Mi capita spesso di vedere code “chilometriche” nei negozi di telefonia della mia città. Persone ammassate in una pseudo fila “all’italiana”, disposte ad “investire” ore della propria vita per non farsi sfuggire l’ultimo modello di telefonino (anzi smartphone scusami!) lanciato sul mercato.

No, decisamente il telefono non può essere morto!

Il problema però è che ormai con gli smartphone ci si fa di tutto tranne che telefonare. Correggimi se sbaglio.

 

Nella mia esperienza lavorativa ho notato che, soprattutto le nuove generazioni, sono sempre più lontane dal sapersi approcciare in maniera professionale, rilassata ed efficace al telefono. Si punta tutto su email, chat e sms vari.

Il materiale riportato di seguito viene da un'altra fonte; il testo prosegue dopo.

import Summits.QuantumFields.QCD.Theorems.NestedDissectionSeaNegativeCellsDiluteStubSignMobility
import Summits.QuantumFields.QCD.Theorems.NestedDissectionSeaNegativeCellsDiluteStubConcentration
import Summits.QuantumFields.QCD.Theorems.NestedDissectionSeaNegativeCellsDiluteStubPinOfFloor
import Literature.MathematicalPhysics.QuantumFieldTheory.QCDPhaseQuenched

/-!
# `NegativeCellsDilute` from windowed dilution + block floor + ratio mixing — the WEAKEST certified transfer of line
# `mass-wegner-cell-index` (sign-mobility graft), for the planners' promotion choice
(crux `Summit.QuantumFields.QCD.Theses.NestedDissectionSea.NegativeCellsDilute`, item stmt-QuantumFields-13900,
route route-QuantumFields-NestedDissectionSea; continuation lead prover-line-stmt-QuantumFields-13900-1, 2026-08-16)

The companion files certify `(a⁺) ∧ (b) ⇒ crux` (`…OfPinnedStripLaw`, p95347) and `(a⁺) ∧ floor ∧ mixing ⇒ crux`
(`…OfTunedStripWitness`, p95409), where (a⁺) is the line's WINDOWED STRIP LAW — an `η`-fattened, `κ`-weighted
strengthening of the crux's dilution clause (a) (reverse Wegner). This file records the third corner of the square:
the crux already follows from its OWN clause (a), verbatim, together with the block floor and the ratio mixing under the
same regularisation — the transfer of the crux idea `sign-mobility-identity` (its open stub `stub_tunedWitness`), which
is WEAKER than the tuned strip witness (it does not commit to the strip statistic) and therefore the safer statement to
promote if the planners keep the pin discharged into floor ∧ mixing. Proof: `stub_pinOfFloor` (fed `stub_signMobility`,
`stub_concentration`) turns floor ∧ mixing into the pin (b) on all odd tori of physical side `≥ R₀`; clause (a) is
monotone in the size threshold, so `max R R₀` serves both. Pure theorem file, no definitions, standard axioms; the
hypothesis is open physics and is NOT asserted here.
-/

noncomputable section

namespace Summit.QuantumFields.QCD.Cruxes.NegativeCellsDilute.MassWegnerCellIndex

open scoped BigOperators ENNReal Classical
open MeasureTheory Filter
open Literature.MathematicalPhysics.QuantumLattice Literature.MathematicalPhysics.QuantumFieldTheory
  Literature.Probability.LatticeModels
open Summit.QuantumFields.QCD.Theses.NestedDissectionSea (NegativeCellsDilute)

/-- **Dilution ∧ floor ∧ mixing imply the crux.** `NegativeCellsDilute` follows from ONE admissible regularisation
carrying, for every mass tuple above the threshold and from some physical size `R` on, (a) the crux's WINDOWED LOCAL
DILUTION clause verbatim, and, for block data `L_b, d₀ > 0`, a floor `p₀ > 0` and `0 ≤ θ ≤ 1/8`, the BLOCK FLOOR
(`⟨m_b⟩₊ ≥ p₀` for the heat-bath flip propensity of every link block of side `⌈L_b/a_k⌉` at probe
`mcrit k − a_k M/Z_m k`) and the RATIO MIXING (relative covariance `≤ θ` for `⌈d₀/a_k⌉`-apart blocks), for every
`M > M₀`, eventually in `k`, on every odd torus of physical side `≥ R`. The pin (b) is `stub_pinOfFloor` applied to
`stub_signMobility` and `stub_concentration`; answer with `max R R₀`. -/
theorem negativeCellsDilute_of_diluteFloorMixing
    (h : ∀ Nf : ℕ, (Nf = 2 ∨ Nf = 3) → ∃ reg : QCDRegularisation Nf, reg.HasMassScaling ∧
        (reg.scheme 0 0 0).HasAsymptoticScaling ∧ ∃ M₀ : ℝ, 0 ≤ M₀ ∧ ∃ b₀ : ℕ, 2 ≤ b₀ ∧ ∃ ℓ : ℝ, 0 < ℓ ∧
        ∀ m : Fin Nf → ℝ, (∀ f, M₀ < m f) → ∃ R : ℝ, 0 < R ∧
        ∃ Lb d₀ p₀ θ : ℝ, 0 < Lb ∧ 0 < d₀ ∧ 0 < p₀ ∧ 0 ≤ θ ∧ θ ≤ 1 / 8 ∧
        (∀ ε : ℝ, 0 < ε → ∀ᶠ k : ℕ in Filter.atTop, ∀ S : ℕ, R ≤ reg.a k * (2 * S + 1) →
          let N : ℕ := 2 * S + 1
          let mq : Fin Nf → ℝ := fun f => reg.mcrit k + reg.a k * m f / reg.Zm k
          let wt : GaugeConfig 4 N (Matrix.specialUnitaryGroup (Fin 3) ℂ) → ℝ := fun U =>
            ∏ f, ‖fermionDet (wilsonDirac (fundamentalRep (Fin 3)) U (mq f) 1)‖
          let P : (GaugeConfig 4 N (Matrix.specialUnitaryGroup (Fin 3) ℂ) → Prop) → ℝ := fun E =>
            (∫ U, (if E U then (1 : ℝ) else 0) * wt U
                ∂(wilsonMeasure (d := 4) (L := N) (fundamentalRep (Fin 3)) (reg.β k))) /
              (∫ U, wt U ∂(wilsonMeasure (d := 4) (L := N) (fundamentalRep (Fin 3)) (reg.β k)))
          let J : ℕ := Nat.log 2 (⌊ℓ / reg.a k⌋₊ / b₀) + 1
          ∃ δ : ℕ → ℝ, ∑ j ∈ Finset.range J, δ j ≤ ε ∧ ∀ j < J, ∀ s : Fin 4 → ℕ,
            (∀ i, b₀ * 2 ^ j ≤ s i ∧ s i < b₀ * 2 ^ (j + 2) ∧ s i ≤ N ∧ (s i : ℝ) * reg.a k ≤ ℓ) →
            P (fun U => ∃ f, IsSignDefect U (mq f) j s) ≤ δ j) ∧
        (∀ M : ℝ, M₀ < M → ∀ᶠ k : ℕ in Filter.atTop, ∀ S : ℕ, R ≤ reg.a k * (2 * S + 1) →
          let N : ℕ := 2 * S + 1
          let mq : Fin Nf → ℝ := fun f => reg.mcrit k + reg.a k * m f / reg.Zm k
          let μp : ℝ := reg.mcrit k - reg.a k * M / reg.Zm k
          let n : ℕ := ⌈Lb / reg.a k⌉₊
          let g : ℕ := ⌈d₀ / reg.a k⌉₊
          let σ : GaugeConfig 4 N SU3 → ℝ := fun U =>
            if (fermionDet (wilsonDirac (fundamentalRep (Fin 3)) U μp 1)).re < 0 then -1 else 1
          let w : GaugeConfig 4 N SU3 → ℝ := fun U =>
            Real.exp (-(reg.β k * wilsonAction (fundamentalRep (Fin 3)) U)) *
              ∏ f, ‖fermionDet (wilsonDirac (fundamentalRep (Fin 3)) U (mq f) 1)‖
          let blk : TorusSite 4 N → Finset (Edge 4 N) := fun x =>
            Finset.univ.filter fun e => ∀ i, (e.1 i - x i).val < n
          let r : Finset (Edge 4 N) → GaugeConfig 4 N SU3 → GaugeConfig 4 N SU3 → GaugeConfig 4 N SU3 :=
            fun B U V e => if e ∈ B then V e else U e
          let mb : TorusSite 4 N → GaugeConfig 4 N SU3 → ℝ := fun x U =>
            (∫ V, (if σ (r (blk x) U V) ≠ σ U then (1 : ℝ) else 0) * w (r (blk x) U V)
                ∂(Measure.pi fun _ : Edge 4 N => haarProbability SU3)) /
              (∫ V, w (r (blk x) U V) ∂(Measure.pi fun _ : Edge 4 N => haarProbability SU3))
          (∀ x : TorusSite 4 N, p₀ ≤ qcdPhaseQuenchedExpect (reg.β k) N mq (mb x)) ∧
          (∀ x x' : TorusSite 4 N,
            (∃ i : Fin 4, ∀ t t' : ℕ, t < n → t' < n →
              g ≤ ((x i + (t : ZMod N)) - (x' i + (t' : ZMod N))).val ∧
                g ≤ ((x' i + (t' : ZMod N)) - (x i + (t : ZMod N))).val) →
            qcdPhaseQuenchedExpect (reg.β k) N mq (fun U => mb x U * mb x' U) -
                qcdPhaseQuenchedExpect (reg.β k) N mq (mb x) * qcdPhaseQuenchedExpect (reg.β k) N mq (mb x') ≤
              θ * (qcdPhaseQuenchedExpect (reg.β k) N mq (mb x) *
                qcdPhaseQuenchedExpect (reg.β k) N mq (mb x'))))) :
    NegativeCellsDilute := by
  have h₁ := stub_signMobility
  have h₂ := stub_concentration
  have h₃ := stub_pinOfFloor
  intro Nf hNf
  obtain ⟨reg, hms, has, M₀, hM₀, b₀, hb₀, ℓ, hℓ, hm⟩ := h Nf hNf
  refine ⟨reg, hms, has, M₀, hM₀, b₀, hb₀, ℓ, hℓ, fun m hmM => ?_⟩
  obtain ⟨R, hR, Lb, d₀, p₀, θ, hLb, hd₀, hp₀, hθ, hθ8, hA, hFM⟩ := hm m hmM
  obtain ⟨R₀, hR₀, hpin⟩ := h₃ h₁ h₂ Nf reg M₀ m Lb d₀ p₀ θ R hLb hd₀ hp₀ hθ hθ8 hFM
  refine ⟨max R R₀, lt_max_of_lt_left hR, fun ε hε => ?_, hpin (max R R₀) (le_max_right R R₀)⟩
  filter_upwards [hA ε hε] with k hk
  intro S hS
  exact hk S ((le_max_left R R₀).trans hS)

end Summit.QuantumFields.QCD.Cruxes.NegativeCellsDilute.MassWegnerCellIndex

end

Attenzione non sto dicendo che sia sbagliato. Io adoro l’email marketing e i social network, utilizzo questi strumenti quotidianamente nella mia attività, ma ritengo ci sia ancora uno spazio importante ricoperto dal contatto telefonico.

 

Nelle righe seguenti proverò ad elencare pregi e limiti dell’uso professionale del telefono. Proverò inoltre ad evidenziare quelle che, a mio avviso, sono le situazioni migliori per prendere la cornetta (o lo smartphone) e fare una bella telefonata a discapito dell’email.

 

Il telefono: o lo ami o lo odi!

Chi ama parlare al telefono riesce a trarne molti benefici e non potrebbe mai allontanarsi dal suo fidato strumento di lavoro.
Ecco 3 grandi vantaggi che potresti ottenere da un uso adeguato del tuo smartphone:

 

  • Rapidità di reperimento informazioni. Con una conversazione di pochi minuti potresti reperire tutte le informazioni necessarie, e anche di più, per procedere o ultimare un progetto.
  • Maggiore empatia con il cliente/fornitore e dunque un miglior approccio umano a seconda della situazione emotiva del nostro interlocutore.
  • Risoluzione di questioni commerciali o problematiche tecniche in “real time”.

 

 

Ci sono casi invece in cui il telefono può risultare uno strumento estremamente difficile da utilizzare. Di conseguenza subentra, volontariamente o involontariamente, una certa reticenza nell’uso di questo strumento.

Ecco alcuni esempi:

 

  • Mancanza di contatto visivo con l’interlocutore (qualcuno lo considera un vantaggio!).
  • Chiamate internazionali in lingua con linea disturbata o con interlocutori che non utilizzano un linguaggio verbale adeguato (scarsa conoscenza delle lingue o forte accento indiano/cinese).
  • Si ha la percezione di “disturbare” l’interlocutore e, dunque, si tende a tenere un approccio difensivo/intimidito. Capita soprattutto nelle cosiddette “chiamate a freddo”, ovvero le telefonate di primo contatto a clienti/agenti/fornitori che hanno lo scopo di presentare la nostra azienda proponendo l’avvio di una relazione commerciale. Sono tra le attività più complesse e delicate svolte da un commerciale.

 

 

In quali situazioni però si rende necessario un contatto telefonico professionale e come dovrai agire per renderlo efficace.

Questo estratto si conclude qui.